Stream: xarray

Topic: Problem Reading netCDF WRF file with Xarray / Dask Cluster

Julien Chastang (Apr 04 2022 at 16:09):

Problem Reading RDA netCDF WRF file with Xarray / Dask Cluster / Kubernetes / JupyterHub

Hello. Here is my first thread on the Zulip @ UCAR so here goes:

I am trying to perform some analysis and visualization of WRF output from the RDA on a Dask cluster (my own, not NCAR's).

I fetched this data file:

https://rda.ucar.edu/data/ds612.0/PGW3D/2004/wrf3d_d01_PGW_U_20040602.nc

which you can find here:

https://rda.ucar.edu/datasets/ds612.0/index.html#sfol-wl-/data/ds612.0?g=33200406

I attempt to open the file with the following two lines of code,

ds = xr.open_dataset('./data/wrf3d_d01_PGW_U_20040601.nc',
                     chunks={'bottom_top': 10})
ds.load()

When I try to load this file, I obtain a:

FileNotFoundError: [Errno 2] No such file or directory: b'/home/jovyan/data/wrf3d_d01_PGW_U_20040601.nc'

A few observations:

The file exists as is evident from the following line of code so that error message is a red herring:

!ls -arlt ./data/wrf3d_d01_PGW_U_20040601.nc
-rw-rw-r-- 1 jovyan users 1578843964 Jul  4  2017 /home/jovyan/data/wrf3d_d01_PGW_U_20040601.nc

The worker node log reveals a more accurate source of the problem:

distributed.worker - WARNING - Compute Failed Function: getter args: (ImplicitToExplicitIndexingAdapter(array=CopyOnWriteArray(array=LazilyIndexedArray(array=<xarray.backends.netCDF4_.NetCDF4ArrayWrapper object at 0x7f3cc159d0c0>, key=BasicIndexer((slice(None, None, None), slice(None, None, None)))))), (slice(0, 1015, None), slice(0, 1359, None))) kwargs: {} Exception: FileNotFoundError(2, 'No such file or directory')

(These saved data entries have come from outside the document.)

/-- **The margin-free Lipschitz bound for tilted measures with one-edge finite energy** (Grimmett 2006, Thm. (2.43)
with eq. (2.45), and the mean value theorem).  Let `μ ≥ 0` on `Set ι`, not identically zero, satisfy
`Λ_lo μ(ω) ≤ μ(ω ∪ {e}) ≤ Λ_hi μ(ω)` for every `e ∈ F`, `ω ∌ e` (`0 < Λ_lo ≤ 1 ≤ Λ_hi`), let `a(ω) = |ω ∩ F| = Σ_{e∈F} J_e(ω)`,
`b(ω) = |F| - a(ω)`, and `E_r[X] = (Σ_ω w_r(ω) X(ω)) / Σ_ω w_r(ω)` with `w_r(ω) = r^{a(ω)} (1-r)^{b(ω)} μ(ω)`.  Then for
every `0 ≤ X ≤ 1` and `p, p' ∈ (0, 1)`: `|E_{p'}[X] - E_p[X]| ≤ (Λ_hi/Λ_lo) |F| |p' - p|` — the derivative is
`cov_r(a, X)/(r(1-r)) = Σ_{e ∈ F} cov_r(J_e, X)/(r(1-r))` and each `|cov_r(J_e, X)| ≤ (Λ_hi/Λ_lo) r(1-r)`.
Uniform in `μ`, hence in any boundary condition / frozen environment encoded in `μ`.
[cite: Grimmett2006, Thm. (2.43) eq. (2.44)–(2.45) p. 40; Thm. (3.1) eq. (3.3) p. 43] -/
theorem abs_tiltAvg_sub_tiltAvg_le_mul (F : Finset ι) {a b : Set ι → ℕ} {μ : Set ι → ℝ} {Λlo Λhi : ℝ}
    (X : Set ι → ℝ) (ha : ∀ ω, (a ω : ℝ) = ∑ e ∈ F, (if e ∈ ω then (1 : ℝ) else 0))
    (hab : ∀ ω, a ω + b ω = #F) (hμ : ∀ ω, 0 ≤ μ ω) (hμ0 : ∃ ω, 0 < μ ω) (hX : ∀ ω, 0 ≤ X ω ∧ X ω ≤ 1)
    (hlo : 0 < Λlo) (hlo1 : Λlo ≤ 1) (hhi : 1 ≤ Λhi)
    (hup : ∀ e ∈ F, ∀ ω : Set ι, e ∉ ω → μ (insert e ω) ≤ Λhi * μ ω)
    (hdn : ∀ e ∈ F, ∀ ω : Set ι, e ∉ ω → Λlo * μ ω ≤ μ (insert e ω)) {p p' : ℝ}
    (hp : p ∈ Set.Ioo (0 : ℝ) 1) (hp' : p' ∈ Set.Ioo (0 : ℝ) 1) :
    |(∑ ω, p' ^ a ω * (1 - p') ^ b ω * μ ω * X ω) / (∑ ω, p' ^ a ω * (1 - p') ^ b ω * μ ω) -
        (∑ ω, p ^ a ω * (1 - p) ^ b ω * μ ω * X ω) / (∑ ω, p ^ a ω * (1 - p) ^ b ω * μ ω)| ≤
      Λhi / Λlo * #F * |p' - p| := by
  have hμ' : ∀ ω ∈ (univ : Finset (Set ι)), 0 ≤ μ ω := fun ω _ => hμ ω
  have hμ0' : ∃ ω ∈ (univ : Finset (Set ι)), 0 < μ ω := by
    obtain ⟨ω₀, h⟩ := hμ0
    exact ⟨ω₀, Finset.mem_univ _, h⟩
  -- exponent bookkeeping when one edge of `F` is opened
  have ha1 : ∀ e ∈ F, ∀ ω : Set ι, e ∉ ω → a (insert e ω) = a ω + 1 :=
    fun e he ω hω => exponent_insert F ha he hω
  have hb1 : ∀ e ∈ F, ∀ ω : Set ι, e ∉ ω → b ω = b (insert e ω) + 1 := by
    intro e he ω hω
    have h1 := hab ω
    have h2 := hab (insert e ω)
    have h3 := ha1 e he ω hω
    omega
  -- the segment `[p, p']` lies inside `(0, 1)`
  have hseg : ∀ r ∈ Set.uIcc p p', r ∈ Set.Ioo (0 : ℝ) 1 := by
    intro r hr
    rcases Set.mem_uIcc.1 hr with ⟨h1, h2⟩ | ⟨h1, h2⟩
    · exact ⟨hp.1.trans_le h1, h2.trans_lt hp'.2⟩
    · exact ⟨hp'.1.trans_le h1, h2.trans_lt hp.2⟩
  -- the function, its derivative (covariance form) and the derivative bound on the segment
  set f : ℝ → ℝ := fun r => (∑ ω, r ^ a ω * (1 - r) ^ b ω * μ ω * X ω) /
    ∑ ω, r ^ a ω * (1 - r) ^ b ω * μ ω with hf
  set w : ℝ → Set ι → ℝ := fun r ω => r ^ a ω * (1 - r) ^ b ω * μ ω with hw
  set ℓ : ℝ → Set ι → ℝ := fun r ω => (a ω : ℝ) / r - (b ω : ℝ) / (1 - r) with hℓ
  set f' : ℝ → ℝ := fun r => (∑ ω, w r ω * (ℓ r ω * X ω)) / (∑ ω, w r ω) -
    (∑ ω, w r ω * ℓ r ω) / (∑ ω, w r ω) * ((∑ ω, w r ω * X ω) / ∑ ω, w r ω) with hf'
  have hderiv : ∀ r ∈ Set.uIcc p p', HasDerivWithinAt f (f' r) (Set.uIcc p p') r := by
    intro r hr
    have hr' := hseg r hr
    have hZ : ∑ ω, w r ω ≠ 0 := (sum_tilt_pos univ a b hμ' hμ0' hr').ne'
    exact (hasDerivAt_sum_mul_div_sum univ (w := w) (ℓ := ℓ r) X
      (fun ω _ => hasDerivAt_pow_mul_one_sub_pow_mul (a ω) (b ω) (μ ω) hr'.1.ne' hr'.2.ne) hZ).hasDerivWithinAt
  have hbound : ∀ r ∈ Set.uIcc p p', ‖f' r‖ ≤ Λhi / Λlo * #F := by
    intro r hr
    have hr' := hseg r hr
    have hr0 : r ≠ 0 := hr'.1.ne'
    have h1r : (0 : ℝ) < 1 - r := sub_pos.2 hr'.2
    have h1r0 : (1 : ℝ) - r ≠ 0 := h1r.ne'
    have hrI : r ∈ Set.Icc (0 : ℝ) 1 := ⟨hr'.1.le, hr'.2.le⟩
    have hZpos : 0 < ∑ ω, w r ω := sum_tilt_pos univ a b hμ' hμ0' hr'
    have hZ : ∑ ω, w r ω ≠ 0 := hZpos.ne'
    have hwnn : ∀ ω, 0 ≤ w r ω := fun ω =>
      mul_nonneg (mul_nonneg (pow_nonneg hr'.1.le _) (pow_nonneg h1r.le _)) (hμ ω)
    -- `ℓ_r = a/(r(1-r)) - |F|/(1-r)` is affine in `a`
    have haff : ∀ ω ∈ (univ : Finset (Set ι)), ℓ r ω = 1 / (r * (1 - r)) * (a ω : ℝ) + -((#F : ℝ) / (1 - r)) := by
      intro ω _
      have habω : (a ω : ℝ) + (b ω : ℝ) = (#F : ℝ) := by exact_mod_cast hab ω
      simp only [hℓ]
      rw [show (b ω : ℝ) = (#F : ℝ) - (a ω : ℝ) by linarith]
      field_simp
      ring
    have hcov : f' r = 1 / (r * (1 - r)) *
        ((∑ ω, w r ω * ((a ω : ℝ) * X ω)) / (∑ ω, w r ω) -
          (∑ ω, w r ω * (a ω : ℝ)) / (∑ ω, w r ω) * ((∑ ω, w r ω * X ω) / ∑ ω, w r ω)) :=
      cov_eq_mul_cov_of_affine univ (ℓ := fun ω => (a ω : ℝ)) (ℓ' := ℓ r) X hZ haff
    -- the flip inequalities for `w_r`, from those of `μ`
    have H1 : ∀ e ∈ F, ∀ ω : Set ι, e ∉ ω → (1 - r) * w r (insert e ω) ≤ Λhi * r * w r ω :=
      fun e he ω hω => tilt_flip_le (ha1 e he ω hω) (hb1 e he ω hω) hrI (hup e he ω hω)
    have H2 : ∀ e ∈ F, ∀ ω : Set ι, e ∉ ω → Λlo * r * w r ω ≤ (1 - r) * w r (insert e ω) :=
      fun e he ω hω => le_tilt_flip (ha1 e he ω hω) (hb1 e he ω hω) hrI (hdn e he ω hω)
    have key := abs_cov_le_of_flip F ha hwnn hZpos hX hlo hlo1 hhi hrI H1 H2
    have hc : 0 < 1 / (r * (1 - r)) := one_div_pos.2 (mul_pos hr'.1 h1r)
    rw [Real.norm_eq_abs, hcov, abs_mul, abs_of_pos hc]
    calc 1 / (r * (1 - r)) *
          |(∑ ω, w r ω * ((a ω : ℝ) * X ω)) / (∑ ω, w r ω) -
            (∑ ω, w r ω * (a ω : ℝ)) / (∑ ω, w r ω) * ((∑ ω, w r ω * X ω) / ∑ ω, w r ω)|
        ≤ 1 / (r * (1 - r)) * (#F * (Λhi / Λlo * (r * (1 - r)))) := mul_le_mul_of_nonneg_left key hc.le
      _ = Λhi / Λlo * #F := by
        field_simp
  have := (convex_uIcc p p').norm_image_sub_le_of_norm_hasDerivWithin_le hderiv hbound
    Set.left_mem_uIcc Set.right_mem_uIcc
  simpa only [Real.norm_eq_abs, hf] using this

When I change the engine to h5netcdf, I get a different error message: TypeError: decode_vlen_strings is an invalid keyword argument for this function. The worker node yields the same error.
When I remove the chunking option, I have no problem reading in the data, e.g.,

ds = xr.open_dataset('./data/wrf3d_d01_PGW_U_20040601.nc')
ds.load()

though the lack of chunking will create additional problems later on. I would rather have chunking work.

Oddly, when I load the data via a THREDDS server, I have no problems reading in the file:

ds = xr.open_dataset('https://rda.ucar.edu/thredds/dodsC/files/g/ds612.0/PGW3D/2004/wrf3d_d01_PGW_U_20040601.nc',
                      chunks={'bottom_top': 10})
ds.load()

though I am sort of assuming this is not ideal due to the voluminous nature of the data and subsequent calculations (wind speed) on other files (total 60).

Has anyone seen such an error or know what to do about it?

Here are my conda environments from the client , scheduler and worker. I include them separately since they are long.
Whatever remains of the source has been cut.